The form Iron Ed hopes will keep Labour on message

All speeches, articles and press releases must be run past Ed Miliband and Ed Balls.

By Dan Hodges

Ed Miliband has become so on-message it’s frightening. Following hot on the heels of his edict to pull the dogs of war off phone-hacking, and his subsequent courtship of the Sun over law’n’order, we now have the instruction to members of the shadow cabinet that all speeches, articles and press releases must be run past Team Ed.

Here is the very form that hapless shadow cabinet ministers must fill in before venturing forth in public. Though it hardly smacks of the “new politics”, this flash of Millibite centralisation has been welcomed by many as a sign that Labour’s new leader is getting a grip on his operation, and his party.

But ardent control freaks, beware. Labour insiders have spotted a couple of chinks in the new “template”.
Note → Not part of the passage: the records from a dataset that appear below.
import Mathlib
import HarnessLib
import HarnessLib.Audit
import Summits.Langlands.Statement
import Summits.Langlands.Langlands.Theses.QuarterConductorLadder
import Summits.Langlands.Langlands.Theses.SeedParityLadder
import Summits.Langlands.Langlands.Theses.SenNullAlignment
import Literature.NumberTheory.Automorphic.HilbertPartialHasseWeightShifting
import Literature.NumberTheory.Automorphic.StrongApproximationGL2
import Literature.NumberTheory.Automorphic.GLnAdelicStructureProofs

/-!
# BC3 birth skeleton — crux `HolomorphicSeedAvatars` (HOL) of the lens-1-g19 child route `SeedParityLadder`
# (cutting QO = `Summit.Langlands.Langlands.Theses.QuarterConductorLadder.OffQuarterBoxAvatars` stmt-Langlands-26826 by the archimedean sign vector of the totally-real non-regular Hilbert seed)

Line «print existence → seed transport» (memo §3, line card `birth_HOL.md`).  AFTER-BIRTH version: the crux is the TREE decl `Summit.Langlands.Langlands.Theses.SeedParityLadder.HolomorphicSeedAvatars` (stmt-Langlands-27035, route born rev 0 @88f139fd10ac,
refines QuarterConductorLadder:OffQuarterBoxAvatars); `HolomorphicSeedAvatars_proof` concludes it BY NAME from the stubs; register as `Lines/birth.lean` of item 27035.

Stubs (genuine lemmas of the line; sorries ONLY here):
  stub₁ `stub_oddNonRegularAttached` : the TREE ITEM `Summit.Langlands.Langlands.Theses.SenNullAlignment.OddNonRegularAttached` (stmt-Langlands-16362, support, open, route-Langlands-SenNullAlignment) BY NAME —
         existence of an irreducible ℓ-adic avatar, Satake–Frobenius compatible at almost all places, for every L-algebraic cuspidal π on GL₂ over a totally real field of
         infinity type weight (k, w) with some k_β = 1 and holomorphic sign vector.  PRINT: Rogawski–Tunnell 1983 (parallel weight one), Jarvis 1997 Thm 6.1 + end of §3
         (partial weight one; irreducibility by Ribet's argument), Newton 2015 Thm 1 / Rem 2 [corpus:paper:arxiv-1409.6535 p.3]; K = ℚ: Deligne–Serre 1974 Thm 4.1.  It is the
         named Literature fact `Literature.NumberTheory.Automorphic.exists_galoisRep_GL2_totallyReal_partialWeightOne` instantiated (that module is not built on the farm today,
         so the item is cited through the tree route decl; its infinity type is inlined there and is `hilbertInfinityType k w` by `rfl` — the composition below is that check).
         L-sized as a typing job (the Satake normalisation must be matched), shared staffing with route-Langlands-SenNullAlignment.
  stub₂ `stub_seedTransport` : SEED TRANSPORT — avatars pass along the a.e. relation P_w ↔ (α_u^f, χ_w) from a totally real K₀ to K ⊇ K₀: ρ := r|_(Γ_K) ⊗ (ℓ-adic character
         of the L-algebraic GL₁ datum χ — Weil/Serre type-A₀ realisation, tree `AlgebraicHeckeCharacterData` pattern); Frobenius at w ↦ Frob_u^(f_w) gives the charpoly of α^f;
         semisimplicity is preserved by restriction to the open subgroup Γ_K (Clifford) and by twisting.  M-sized; PRINT (class field theory + linear algebra).
Composition `holomorphicSeedAvatars_of` destructures the box hypothesis (`subst n = 2`), gets r from stub₁ over the seed field K₀ and feeds stub₂; it concludes the crux
BY NAME.  Probes S0–S6: no stub alone gives the crux or Langlands on the cheap, no stub is cheap outright, the crux does not give stub₁ back on the cheap.
rc 0 with sorries = 2 (stub_* only) is the certificate.
-/

set_option linter.dupNamespace false
set_option linter.unreachableTactic false
set_option linter.unusedTactic false
set_option linter.unusedVariables false
set_option maxHeartbeats 400000

namespace Summit.Langlands.Langlands.Cruxes.HolomorphicSeedAvatars.Birth

open scoped BigOperators Topology Manifold Classical MeasureTheory ProbabilityTheory Matrix InnerProductSpace ComplexConjugate ContinuousMap
open Filter Set Function TopologicalSpace MeasureTheory
open Literature.NumberTheory.Automorphic Literature.NumberTheory.GaloisRepresentations

/-- AFTER BIRTH (route-Langlands-SeedParityLadder rev 0 @88f139fd10ac, HOL = stmt-Langlands-27035): the crux is the TREE decl, referenced by name. -/
abbrev HolomorphicSeedAvatars : Prop :=
  Summit.Langlands.Langlands.Theses.SeedParityLadder.HolomorphicSeedAvatars

/-- stub₂ text · SEED TRANSPORT along the a.e.-twisted base-change relation from a totally real K₀ to K. -/
def SeedTransport : Prop :=
  ∀ (K₀ : Type) [Field K₀] [NumberField K₀] (K : Type) [Field K] [NumberField K] [Algebra K₀ K] (hcpt : Literature.NumberTheory.Automorphic.isCompact_glFiniteIntegralLevel 2 K) (P : Literature.NumberTheory.Automorphic.AutomorphicRepData (Literature.NumberTheory.Automorphic.AutomorphyDatum.gl 2 K hcpt)) (ℓ : ℕ) [Fact ℓ.Prime] (ι : PadicAlgCl ℓ ≃+* ℂ) (h₀ : Literature.NumberTheory.Automorphic.isCompact_glFiniteIntegralLevel 2 K₀) (π₀ : Literature.NumberTheory.Automorphic.CuspidalAutomorphicRepData 2 K₀ h₀) (h₁ : Literature.NumberTheory.Automorphic.isCompact_glFiniteIntegralLevel 1 K) (χ : Literature.NumberTheory.Automorphic.AutomorphicRepData (Literature.NumberTheory.Automorphic.AutomorphyDatum.gl 1 K h₁)) (r : Literature.NumberTheory.GaloisRepresentations.FramedGaloisRep K₀ (PadicAlgCl ℓ) 2), r.toGaloisRep.IsSemisimple → (∀ᶠ u : IsDedekindDomain.HeightOneSpectrum (NumberField.RingOfIntegers K₀) in Filter.cofinite, Summit.Langlands.SatakeFrobCompatibleAt ι π₀.1 r u) → χ.IsLAlgebraic → (∀ᶠ w : IsDedekindDomain.HeightOneSpectrum (NumberField.RingOfIntegers K) in Filter.cofinite, ∀ (u : IsDedekindDomain.HeightOneSpectrum (NumberField.RingOfIntegers K₀)) (α : Multiset ℂ) (c : ℂ), w.asIdeal.under (NumberField.RingOfIntegers K₀) = u.asIdeal → π₀.1.HasSatakeParamAt u α → χ.HasSatakeParamAt w {c} → P.HasSatakeParamAt w ((α.map (· ^ w.asIdeal.inertiaDeg (NumberField.RingOfIntegers K₀))).map (c * ·))) → ∃ ρ : Literature.NumberTheory.GaloisRepresentations.FramedGaloisRep K (PadicAlgCl ℓ) 2, ρ.toGaloisRep.IsSemisimple ∧ ∀ᶠ v : IsDedekindDomain.HeightOneSpectrum (NumberField.RingOfIntegers K) in Filter.cofinite, Summit.Langlands.SatakeFrobCompatibleAt ι P ρ v

/-- stub₁ — the print existence = tree item stmt-Langlands-16362 BY NAME (Rogawski–Tunnell, Jarvis 1997 Thm 6.1, Newton 2015 Thm 1; Deligne–Serre). -/
theorem stub_oddNonRegularAttached : Summit.Langlands.Langlands.Theses.SenNullAlignment.OddNonRegularAttached := by
  sorry

/-- stub₂ — restriction to Γ_K ⊗ χ_ℓ (PRINT: CFT + Clifford).  RESHAPE (lead hand-3, 2026-08-31): the registered signature is
now the TEXT of `SeedTransport` (self-contained, so that a `Theorems/` file can prove it verbatim by name; `SeedTransport` above is
kept as the line card's abbreviation and is definitionally this statement). -/
theorem stub_seedTransport : ∀ (K₀ : Type) [Field K₀] [NumberField K₀] (K : Type) [Field K] [NumberField K] [Algebra K₀ K] (hcpt : Literature.NumberTheory.Automorphic.isCompact_glFiniteIntegralLevel 2 K) (P : Literature.NumberTheory.Automorphic.AutomorphicRepData (Literature.NumberTheory.Automorphic.AutomorphyDatum.gl 2 K hcpt)) (ℓ : ℕ) [Fact ℓ.Prime] (ι : PadicAlgCl ℓ ≃+* ℂ) (h₀ : Literature.NumberTheory.Automorphic.isCompact_glFiniteIntegralLevel 2 K₀) (π₀ : Literature.NumberTheory.Automorphic.CuspidalAutomorphicRepData 2 K₀ h₀) (h₁ : Literature.NumberTheory.Automorphic.isCompact_glFiniteIntegralLevel 1 K) (χ : Literature.NumberTheory.Automorphic.AutomorphicRepData (Literature.NumberTheory.Automorphic.AutomorphyDatum.gl 1 K h₁)) (r : Literature.NumberTheory.GaloisRepresentations.FramedGaloisRep K₀ (PadicAlgCl ℓ) 2), r.toGaloisRep.IsSemisimple → (∀ᶠ u : IsDedekindDomain.HeightOneSpectrum (NumberField.RingOfIntegers K₀) in Filter.cofinite, Summit.Langlands.SatakeFrobCompatibleAt ι π₀.1 r u) → χ.IsLAlgebraic → (∀ᶠ w : IsDedekindDomain.HeightOneSpectrum (NumberField.RingOfIntegers K) in Filter.cofinite, ∀ (u : IsDedekindDomain.HeightOneSpectrum (NumberField.RingOfIntegers K₀)) (α : Multiset ℂ) (c : ℂ), w.asIdeal.under (NumberField.RingOfIntegers K₀) = u.asIdeal → π₀.1.HasSatakeParamAt u α → χ.HasSatakeParamAt w {c} → P.HasSatakeParamAt w ((α.map (· ^ w.asIdeal.inertiaDeg (NumberField.RingOfIntegers K₀))).map (c * ·))) → ∃ ρ : Literature.NumberTheory.GaloisRepresentations.FramedGaloisRep K (PadicAlgCl ℓ) 2, ρ.toGaloisRep.IsSemisimple ∧ ∀ᶠ v : IsDedekindDomain.HeightOneSpectrum (NumberField.RingOfIntegers K) in Filter.cofinite, Summit.Langlands.SatakeFrobCompatibleAt ι P ρ v := by
  sorry

/-- An irreducible `ℚ̄_ℓ`-representation is semisimple. [folklore; node kernel] -/
theorem isSemisimple_of_isIrreducible {K : Type} [Field K] {ℓ : ℕ} [Fact ℓ.Prime] {n : ℕ}
    (ρ : FramedGaloisRep K (PadicAlgCl ℓ) n) (h : ρ.toGaloisRep.IsIrreducible) : ρ.toGaloisRep.IsSemisimple := by
  haveI := h
  change ComplementedLattice _
  infer_instance

/-- COMPOSITION — concludes the crux `HolomorphicSeedAvatars` BY NAME from the two stubs (real proof, no sorry).  The `exact hA …` line is the check that the dial's
`hilbertInfinityType k w` and sign clause are DEFINITIONALLY the hypotheses of the tree item. -/
theorem holomorphicSeedAvatars_of (hA : Summit.Langlands.Langlands.Theses.SenNullAlignment.OddNonRegularAttached) (hTr : SeedTransport) : HolomorphicSeedAvatars := by
  intro K _ _ n hcpt hn π hL hbox hhol h2 h3 ℓ _ ι
  obtain ⟨hn2, K₀, _, _, _, hTR, h₀, π₀, k, w, h₁, χ, hL₀, hT, hsgn, hk1, hχ, hrel⟩ := hhol
  subst hn2
  obtain ⟨r, hirr, hc⟩ := hA K₀ hTR h₀ π₀ k w hL₀ hT hsgn hk1 ℓ ι
  exact hTr K₀ K hcpt π.1 ℓ ι h₀ π₀ h₁ χ r (isSemisimple_of_isIrreducible r hirr) hc hχ hrel

theorem holomorphicSeedAvatars_holds_of_stubs : HolomorphicSeedAvatars :=
  holomorphicSeedAvatars_of stub_oddNonRegularAttached stub_seedTransport

/-- `ledger skeleton check` handle: the FQ tree crux BY NAME from the stubs (operator INBOX note 2026-08-29). -/
theorem HolomorphicSeedAvatars_proof : Summit.Langlands.Langlands.Theses.SeedParityLadder.HolomorphicSeedAvatars :=
  holomorphicSeedAvatars_of stub_oddNonRegularAttached stub_seedTransport

/-- NON-VACUITY of the dial's seed binder (critic row 227 y3 pattern): `h₀` is dischargeable over every number field, so the box is not empty for lack of a
level structure on GL₂/K₀.  (An in-box π itself = e.g. an odd A₅-type weight-one newform over ℚ, or Moy–Specter's non-CM partial weight one form over ℚ(√5)
[corpus:paper:arxiv-1407.3872 p.2]; exhibiting one in Lean needs a constructed cusp form — the refuter's check (iii), not a stub.) -/
example (K₀ : Type) [Field K₀] [NumberField K₀] : Literature.NumberTheory.Automorphic.isCompact_glFiniteIntegralLevel 2 K₀ :=
  Literature.NumberTheory.Automorphic.isCompact_glFiniteIntegralLevel_holds 2 K₀

/-! ## Per-stub probes (fail_if_success: rc 0 ⇒ every cheap attempt FAILED) -/

-- S0: stub₁ alone ↛ crux
example : True := by
  fail_if_success
    have : Summit.Langlands.Langlands.Theses.SenNullAlignment.OddNonRegularAttached → HolomorphicSeedAvatars := by
      first | exact fun h => h | (intros; assumption) | (intros; trivial) | tauto
  trivial

-- S1: stub₂ alone ↛ crux
example : True := by
  fail_if_success
    have : SeedTransport → HolomorphicSeedAvatars := by
      first | exact fun h => h | (intros; assumption) | (intros; trivial) | tauto
  trivial

-- S2: stub₁ ↛ Langlands
example : True := by
  fail_if_success
    have : Summit.Langlands.Langlands.Theses.SenNullAlignment.OddNonRegularAttached → _root_.Langlands := by
      first | exact fun h => h | (intros; assumption) | (intros; trivial) | tauto
  trivial

-- S3: stub₂ ↛ Langlands
example : True := by
  fail_if_success
    have : SeedTransport → _root_.Langlands := by
      first | exact fun h => h | (intros; assumption) | (intros; trivial) | tauto
  trivial

-- S4: stub₁ not cheap outright
example : True := by
  fail_if_success
    have : Summit.Langlands.Langlands.Theses.SenNullAlignment.OddNonRegularAttached := by
      first | exact fun h => h | (intros; assumption) | (intros; trivial) | tauto
  trivial

-- S5: stub₂ not cheap outright
example : True := by
  fail_if_success
    have : SeedTransport := by
      first | exact fun h => h | (intros; assumption) | (intros; trivial) | tauto
  trivial

-- S6: crux ↛ stub₁ cheaply (the fact is not the crux reworded: it has no K, no χ, no hull hypotheses)
example : True := by
  fail_if_success
    have : HolomorphicSeedAvatars → Summit.Langlands.Langlands.Theses.SenNullAlignment.OddNonRegularAttached := by
      first | exact fun h => h | (intros; assumption) | (intros; trivial) | tauto
  trivial

-- S7: crux ↛ QO (tree) cheaply — the cell is a proper restriction
example : True := by
  fail_if_success
    have : HolomorphicSeedAvatars → Summit.Langlands.Langlands.Theses.QuarterConductorLadder.OffQuarterBoxAvatars := by
      first | exact fun h => h | (intros; assumption) | (intros; trivial) | tauto
  trivial

end Summit.Langlands.Langlands.Cruxes.HolomorphicSeedAvatars.Birth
“One problem is there’s no space to identify the cost implications,” says the exasperated official. “If you’re going to monitor spending commitments, it’s a probably a good idea to identify what’s being spent.” Fair point.

A second source has a more mundane complaint: “The form has to physically be signed off from the leader’s and Treasury teams. That means literally wandering over to get the signatures. It’s hardly rapid rebuttal.”

Too true. Having gone to the symbolic trouble of establishing post-new Labour email domains, the party might find it a good idea to use them.